The most curious thing about recent dreams is the appearance of two items. One is a white fleece blanket, and the other is an eight speed mountain bike. The blanket first appeared in a dream that I felt cornered. I folded it neatly into a layered square and set it on the floor. After staring at it for a few moments, I sat down on top. I instantly knew what it could do. Without any physical effort, I began to slide across the ground at great speeds that I can control. I can't leave the setting, but I can go anywhere in the setting. This means I can think of what will be there when I arrive further in the setting. I have found this item in various places or in my hands in many recent dreams.
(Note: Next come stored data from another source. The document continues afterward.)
import Summits.HodgeConjecture.HodgeConjecture.Theorems.F0P2oU1DichotomyTransport
import Literature.NumberTheory.GelbartRogawski1991.ThetaTypeNonsplitJacquetModule
import HarnessLib

/-!
# Crux `H413`, row #106 (N4 ∕ T3b) road of B-p14 (g28), step (ii): MULTIPLICITY ONE FOR GR's `ω¹(γ_v, ψ_v)` IN CM CURRENCY —
# `dim ℱ_v[ψ] ≤ 1` for `ℱ_v = lineWeilCM … μ hμ ε v`, hence `dim r_N(X_v) ≤ 1` from the N3 letter

Cell `hodgecm-mathlib` (D-0151), FLOOR 0, crux item H413 = `stmt-HodgeConjecture-24833`; THEOREMS ONLY (kernel lane,
`--supports stmt-HodgeConjecture-24833 --as helper`; no `def`, no instance, no notation, no named fact, no `sorry`).  Seat B-p10 (g22).
HC_CM is proved only modulo the 2 remaining named inputs (hLiu418, h413) — behind them the booked printed statements + the MOD package —
until rung 0 closes; nothing here discharges any of them.

WHY.  B-p14 (g28)'s in-house road for the booked letter #106 `Rogawski1990.KeysCaseTwoReducible` (cell bus 2026-08-31T20:35:02Z) compares
two Jacquet-module dimensions along the Borel of `U(Φ₃)(L⁺_v)` at a non-split `v`: `dim r_N(i_G(χθ)) = 2` (★ N1, `U3PrincipalSeriesJacquetFiltration_holds`)
against `dim r_N(X_v) ≤ 1` for Liu's local theta type `X_v(μ, ε, χ_f)`.  The N3 letter ★ `GelbartRogawski1991.thetaType_nonsplit_jacquetModule` (a)
identifies `r_N(X_v)` with the `ψθ`-weight space `ℱ_v[ψθ]` of GR's rank-one oscillator representation `ω¹(γ_v, ψ_v)` = ★ `lineWeilCM … μ hμ ε v`
(the body of ★ `OccursInLineWeilCM`); the bound `dim ℱ_v[ψ] ≤ 1` is MVW's multiplicity one for the `(U(1), U(1))` oscillator representation,
★ `finiteDimensional_weightSpace_rankOne` [MoeglinVignerasWaldspurger1987, Chap. 3 §IV.4 Théorème principal 1) a)] — but that theorem lives on
the δ-MODEL carrier `(MpPsi.toRep (localSchrodinger F 1 T_V v)).comp s₁` over `U(J_V)(F_v)`, not on `lineWeilCM`'s `(lineSplittingsCM …).omegaLoc v ∘ localCenter`
over `U((ε))(L⁺_v)`.  This file crosses that bridge once, by the dictionary ★ `weightSpace_omegaLoc_localCenter_eq` of
`Theorems/F0P2oU1DichotomyTransport.lean` (the `e′_a`-transported section ★ `lineTransportSection`), exactly as ★ `F0P2oU1DichotomyOfDisjoint.hDich_of_disjoint`
does for the `dim + dim = 1` sum.

WHAT IS PROVED (at a place `v` of `L⁺` NON-SPLIT in `L`, every line data `(e₀, dL)`, conjugate-symplectic `μ`, line class `ε`):
* `finrank_weightSpace_lineWeilCM_le_one` — for every CONTINUOUS character `ψ` of `E¹_v`, the `ψ ∘ det`-weight space of `lineWeilCM L e₀ dL hdL hdL0 μ hμ ε v`
  (the body of ★ `OccursInLineWeilCM … ε v ψ` VERBATIM) is finite-dimensional of dimension `≤ 1`;
* `finrank_coinvariants_xThetaGqsCM_le_one` — hence, under the N3 letter (hypothesis `hN3`, binders = N3's VERBATIM), the Jacquet module
  `r_N(X_v)` of `X_v(μ, ε, χ_f)` read on `U(Φ₃)(L⁺_v)` (★ `xThetaGqsCM`, `N`-coinvariants of ★ `ParabolicTriple.restrict` along ★ `cmBorelTriple L 3 v`)
  is finite-dimensional of dimension `≤ 1`.
ROAD.  (a) `n₀ = 1`, `e₀ = Equiv.prodUnique (Fin 1) (Fin 1)` (the only reindexing); (b) `L_w` is a field at a non-split `v` (★ `LocalRing.isField_of_smul_eq`);
(c) dictionary ★ `weightSpace_omegaLoc_localCenter_eq` at `𝓢 := lineSplittingsCM … ε` (a ★ `FinLocalSplittings` family of the pair model
`(realDiagonal dL, imagUnit L)` twisted by the line `ε`); (d) on the compact torus `U((dL))(L⁺_v)` (★ `compactSpace_localPi_rankOne`) the character
`ψ ∘ det ∘ localPiEquiv` is continuous (★ `continuous_localDet_localPiEquiv`) hence unitary, and ★ `finiteDimensional_weightSpace_rankOne` applies at
the transported section (★ `proj_lineTransportSection`, ★ `isSmooth_lineTransportSection`).

## References
* [MoeglinVignerasWaldspurger1987] C. Mœglin, M.-F. Vignéras, J.-L. Waldspurger, LNM 1291 (1987): Chap. 3 §IV.4 Théorème principal 1) a); Chap. 2 II.1.
* [GelbartRogawski1991] S. Gelbart, J. Rogawski, Invent. Math. 105 (1991): §3.2 (3.2.1)–(3.2.3) p. 457; Remark p. 466; §5.2 p. 467 L8–11.
* [HarrisKudlaSweet1996] M. Harris, S. Kudla, W. Sweet, JAMS 9 (1996): Cor. 4.4 p. 962 (m = n = 1).
* [Kudla1986] S. Kudla, Invent. Math. 83 (1986): Thm. 2.8.
-/

set_option autoImplicit false
-- the mandated namespace has the single-problem summit's repeated segment (`HodgeConjecture.HodgeConjecture`)
set_option linter.dupNamespace false

noncomputable section

open NumberField IsDedekindDomain MeasureTheory
open scoped Matrix Kronecker

open Literature.NumberTheory Literature.NumberTheory.Automorphic Literature.NumberTheory.Automorphic.UnitaryGroup
open Literature.NumberTheory.Automorphic.IdeleClassGroup
open Literature.NumberTheory.Automorphic.Liu2021 Literature.NumberTheory.Automorphic.Liu2021.Def411WeilCarriers
open Literature.NumberTheory.Rogawski1990
open Literature.NumberTheory.GelbartRogawski1991 Literature.NumberTheory.GelbartRogawski1991.UnitaryDualPair
open Literature.NumberTheory.GelbartRogawski1991.UnitaryDualPair.LocalSplitting
open Literature.RepresentationTheory Literature.RepresentationTheory.HeisenbergGroup
open Literature.RepresentationTheory.MoeglinVignerasWaldspurger1987

namespace Summit.HodgeConjecture.HodgeConjecture.Cruxes.H413.F0P2oLineWeilCMMultiplicityOne

open Summit.HodgeConjecture.HodgeConjecture.Cruxes.H413.F0P2oU1DichotomyTransport

section CM

open Literature.RepresentationTheory.Liu2021

/-- The values of a character of a compact group in `ℂˣ` whose underlying complex-valued function is continuous have norm `1`
(the image of `‖χ‖` is a bounded subgroup of `ℝ_{>0}`; proof as ★ `F0P2oThetaCenterCharGlobalise.norm_apply_eq_one_of_compactSpace`, restated
for the coercion-continuity hypothesis to keep the import cone small). [folklore] -/
theorem norm_apply_eq_one_of_compactSpace_of_continuous_coe {Γ : Type*} [Group Γ] [TopologicalSpace Γ] [CompactSpace Γ] (χ : Γ →* ℂˣ)
    (hχ : Continuous fun g => ((χ g : ℂˣ) : ℂ)) (g : Γ) : ‖((χ g : ℂˣ) : ℂ)‖ = 1 := by
  have hc : Continuous fun τ : Γ => ‖((χ τ : ℂˣ) : ℂ)‖ := continuous_norm.comp hχ
  obtain ⟨M, hM⟩ := (isCompact_range hc).isBounded.bddAbove
  have hle : ∀ τ : Γ, ‖((χ τ : ℂˣ) : ℂ)‖ ≤ 1 := fun τ => not_lt.mp fun hlt => by
    obtain ⟨m, hm⟩ := pow_unbounded_of_one_lt M hlt
    have hm' : ‖((χ τ : ℂˣ) : ℂ)‖ ^ m ≤ M := by
      have := hM (Set.mem_range_self (τ ^ m))
      simpa only [map_pow, Units.val_pow_eq_pow_val, norm_pow] using this
    exact absurd hm' (not_le.mpr hm)
  refine le_antisymm (hle g) ?_
  have h1 := hle g⁻¹
  rw [map_inv, Units.val_inv_eq_inv_val, norm_inv] at h1
  exact (inv_le_one₀ (norm_pos_iff.mpr (Units.ne_zero _))).mp h1

set_option synthInstance.maxHeartbeats 400000 in
set_option maxHeartbeats 8000000 in -- MEASURED (as ★ `F0P2oU1DichotomyOfDisjoint`): the CM abbreviations `lineSplittingsCM` ∕ `lineWeilCM` are heavy to elaborate
/-- **MULTIPLICITY ONE FOR `ω¹(γ_v, ψ_v)` IN CM CURRENCY.**  At a place `v` of `L⁺` non-split in `L`, for every continuous character `ψ` of
`E¹_v`, the `ψ ∘ det`-weight space of GR's rank-one oscillator representation `lineWeilCM L e₀ dL hdL hdL0 μ hμ ε v` (the body of ★ `OccursInLineWeilCM`)
is finite-dimensional of dimension `≤ 1` — MVW's «`dim Hom_{U(1)}(ω, ξ) ≤ 1`» transported from the δ-model (★ `finiteDimensional_weightSpace_rankOne`)
along the dictionary ★ `weightSpace_omegaLoc_localCenter_eq`.
[cite: MoeglinVignerasWaldspurger1987, Chap. 3 §IV.4 Théorème principal 1) a); Chap. 2 II.1] [cite: GelbartRogawski1991, Remark p. 466; §5.2 p. 467 L8–11] -/
theorem finrank_weightSpace_lineWeilCM_le_one (L : Type) [Field L] [NumberField L] [IsCMField L]
    {n₀ : ℕ} (e₀ : Fin 1 × Fin 1 ≃ Fin n₀) (dL : Fin 1 → L) (hdL : ∀ i, IsCMField.complexConj L (dL i) = dL i) (hdL0 : ∀ i, dL i ≠ 0)
    (μ : Literature.NumberTheory.Automorphic.IdeleClassGroup L →ₜ* Circle) (hμ : IsConjugateSymplectic L μ)
    (ε : (↥(maximalRealSubfield L))ˣ) (v : HeightOneSpectrum (𝓞 ↥(maximalRealSubfield L)))
    (hv : ∀ w : PlacesOver L v, IsCMField.complexConj L • w.1 = w.1)
    (ψ : ↥(normOneUnits (conjLocal L (IsCMField.complexConj L) v)) →* ℂˣ) (hψ : Continuous fun β => ((ψ β : ℂˣ) : ℂ)) :
    FiniteDimensional ℂ ↥(weightSpace (lineWeilCM L e₀ dL hdL hdL0 μ hμ ε v) id
        (fun u => ((ψ (localDet (IsCMField.complexConj L) v
          (isUnit_iff_ne_zero.mpr (by rw [Matrix.det_fin_one]; exact JW_apply_ne_zero (↥(maximalRealSubfield L)) L ε))
          (localPiEquiv L (IsCMField.complexConj L) 1 (JW (↥(maximalRealSubfield L)) L ε) v u)) : ℂˣ) : ℂ))) ∧
      Module.finrank ℂ ↥(weightSpace (lineWeilCM L e₀ dL hdL hdL0 μ hμ ε v) id
        (fun u => ((ψ (localDet (IsCMField.complexConj L) v
          (isUnit_iff_ne_zero.mpr (by rw [Matrix.det_fin_one]; exact JW_apply_ne_zero (↥(maximalRealSubfield L)) L ε))
          (localPiEquiv L (IsCMField.complexConj L) 1 (JW (↥(maximalRealSubfield L)) L ε) v u)) : ℂˣ) : ℂ))) ≤ 1 := by
  -- (a) the only reindexing: `n₀ = 1`, `e₀ = Equiv.prodUnique`
  obtain rfl : n₀ = 1 := by simpa using (Fintype.card_congr e₀).symm
  obtain rfl : e₀ = Equiv.prodUnique (Fin 1) (Fin 1) := Equiv.ext fun _ => Subsingleton.elim _ _
  -- (b) the setting at `v`: `L_w` is a field; `J_V = (dL)` is a unit line
  obtain ⟨w⟩ := (inferInstance : Nonempty (PlacesOver L v))
  have hE : IsField (UnitaryGroup.LocalRing L v) :=
    LocalRing.isField_of_smul_eq (IsCMField.complexConj L) (IsCMField.complexConj_ne_one L) w (hv w)
  have hJV0 : Matrix.diagonal dL 0 0 ≠ 0 := by rw [Matrix.diagonal_apply_eq]; exact hdL0 0
  have hJVd : IsUnit (Matrix.diagonal dL).det := isUnit_iff_ne_zero.2 (by rw [Matrix.det_fin_one]; exact hJV0)
  -- (c) the dictionary: letter side ↔ the `e′_ε`-transported δ-model side
  rw [weightSpace_omegaLoc_localCenter_eq (↥(maximalRealSubfield L)) L (IsCMField.complexConj L) (complexConj_imagUnit L) (imagUnit_ne_zero L)
    (imagUnit_mul_self L) (realDiagonal L dL hdL) (realDiagonal_isSymm L dL hdL) (Matrix.diagonal dL) (realDiagonal_map L dL hdL).symm v ε
    (lineSplittingsCM L (Equiv.prodUnique (Fin 1) (Fin 1)) dL hdL hdL0 (toHeckeCharacter L μ) ((isOscillatorChar_toHeckeCharacter_iff μ).mpr hμ) ε)
    hJVd hJV0 _ ψ]
  -- (d) the pulled-back character `ξ = ψ ∘ det ∘ localPiEquiv` on the compact torus `U((dL))(L⁺_v)`: continuous, hence unitary
  haveI : CompactSpace ↥(localPi L (IsCMField.complexConj L) 1 (Matrix.diagonal dL) v) :=
    compactSpace_localPi_rankOne (↥(maximalRealSubfield L)) L (IsCMField.complexConj L) (complexConj_imagUnit L) (imagUnit_ne_zero L)
      (isUnit_det_realDiagonal L dL hdL hdL0) (realDiagonal_map L dL hdL).symm v hE
  obtain ⟨ξ, hξ⟩ : ∃ f : ↥(localPi L (IsCMField.complexConj L) 1 (Matrix.diagonal dL) v) →* ℂˣ,
      ∀ k, f k = ψ (localDet (IsCMField.complexConj L) v hJVd (localPiEquiv L (IsCMField.complexConj L) 1 (Matrix.diagonal dL) v k)) :=
    ⟨ψ.comp ((localDet (IsCMField.complexConj L) v hJVd).comp (localPiEquiv L (IsCMField.complexConj L) 1 (Matrix.diagonal dL) v).toMonoidHom),
      fun _ => rfl⟩
  have hfun : (fun k => ((ψ (localDet (IsCMField.complexConj L) v hJVd (localPiEquiv L (IsCMField.complexConj L) 1 (Matrix.diagonal dL) v k)) : ℂˣ) : ℂ)) =
      fun k => ((ξ k : ℂˣ) : ℂ) := funext fun k => by rw [hξ]
  have hξc : Continuous fun k => ((ξ k : ℂˣ) : ℂ) := by
    rw [← hfun]
    exact hψ.comp (continuous_localDet_localPiEquiv L (IsCMField.complexConj L) v (Matrix.diagonal dL) hJVd)
  have hξu : ∀ k, ‖((ξ k : ℂˣ) : ℂ)‖ = 1 := norm_apply_eq_one_of_compactSpace_of_continuous_coe ξ hξc
  rw [hfun]
  -- (e) MVW's multiplicity one at the transported section
  exact finiteDimensional_weightSpace_rankOne (↥(maximalRealSubfield L)) L (IsCMField.complexConj L)
    (conj_lineDelta (complexConj_imagUnit L) ε) (lineDelta_ne_zero (imagUnit_ne_zero L) ε) (lineDelta_mul_self (imagUnit_mul_self L) ε)
    (realDiagonal_isSymm L dL hdL) (isUnit_det_realDiagonal L dL hdL hdL0) (realDiagonal_map L dL hdL).symm v hE
    (lineTransportSection (↥(maximalRealSubfield L)) L (IsCMField.complexConj L) 1 (complexConj_imagUnit L) (imagUnit_ne_zero L) (imagUnit_mul_self L)
      (realDiagonal L dL hdL) (realDiagonal_isSymm L dL hdL) (Matrix.diagonal dL) (realDiagonal_map L dL hdL).symm ε v
      ((lineSplittingsCM L (Equiv.prodUnique (Fin 1) (Fin 1)) dL hdL hdL0 (toHeckeCharacter L μ) ((isOscillatorChar_toHeckeCharacter_iff μ).mpr hμ) ε).s v)
      ((lineSplittingsCM L (Equiv.prodUnique (Fin 1) (Fin 1)) dL hdL hdL0 (toHeckeCharacter L μ) ((isOscillatorChar_toHeckeCharacter_iff μ).mpr hμ) ε).proj_s v))
    (proj_lineTransportSection (↥(maximalRealSubfield L)) L (IsCMField.complexConj L) 1 (complexConj_imagUnit L) (imagUnit_ne_zero L) (imagUnit_mul_self L)
      (realDiagonal L dL hdL) (realDiagonal_isSymm L dL hdL) (Matrix.diagonal dL) (realDiagonal_map L dL hdL).symm ε v
      ((lineSplittingsCM L (Equiv.prodUnique (Fin 1) (Fin 1)) dL hdL hdL0 (toHeckeCharacter L μ) ((isOscillatorChar_toHeckeCharacter_iff μ).mpr hμ) ε).s v)
      ((lineSplittingsCM L (Equiv.prodUnique (Fin 1) (Fin 1)) dL hdL hdL0 (toHeckeCharacter L μ) ((isOscillatorChar_toHeckeCharacter_iff μ).mpr hμ) ε).proj_s v))
    (isSmooth_lineTransportSection (↥(maximalRealSubfield L)) L (IsCMField.complexConj L) 1 (complexConj_imagUnit L) (imagUnit_ne_zero L) (imagUnit_mul_self L)
      (realDiagonal L dL hdL) (realDiagonal_isSymm L dL hdL) (Matrix.diagonal dL) (realDiagonal_map L dL hdL).symm ε v
      ((lineSplittingsCM L (Equiv.prodUnique (Fin 1) (Fin 1)) dL hdL hdL0 (toHeckeCharacter L μ) ((isOscillatorChar_toHeckeCharacter_iff μ).mpr hμ) ε).s v)
      ((lineSplittingsCM L (Equiv.prodUnique (Fin 1) (Fin 1)) dL hdL hdL0 (toHeckeCharacter L μ) ((isOscillatorChar_toHeckeCharacter_iff μ).mpr hμ) ε).proj_s v)
      ((lineSplittingsCM L (Equiv.prodUnique (Fin 1) (Fin 1)) dL hdL hdL0 (toHeckeCharacter L μ) ((isOscillatorChar_toHeckeCharacter_iff μ).mpr hμ) ε).smooth v))
    ξ hξu hξc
The second item is a little more unstable. I found the bike after grinding down an escalator on the blanket. Putting the blanket under my shirt, I got onto the bike. With this I was to pedal into the white abyss from anywhere. I could crash the dream there or channel my thoughts into making a new setting. I could then shoulder the bike on my back and ride around the new setting on my blanket. I had a dream in the mall that I was hiding from that person. I took a nap in my dream on a mall bench. I woke up and my watch said 6:04. Looked up to see two men running away with the dream bike. I have not seen it since, but I still have the blanket.
Nothing else in my life deserves any greater detail than what was given here. Sorry to the strangers that read this. Best wishes and luck to everyone out there. Remember to find joy in all the seasons. As long as it shines the moon or brings rain, there is no reason to complain.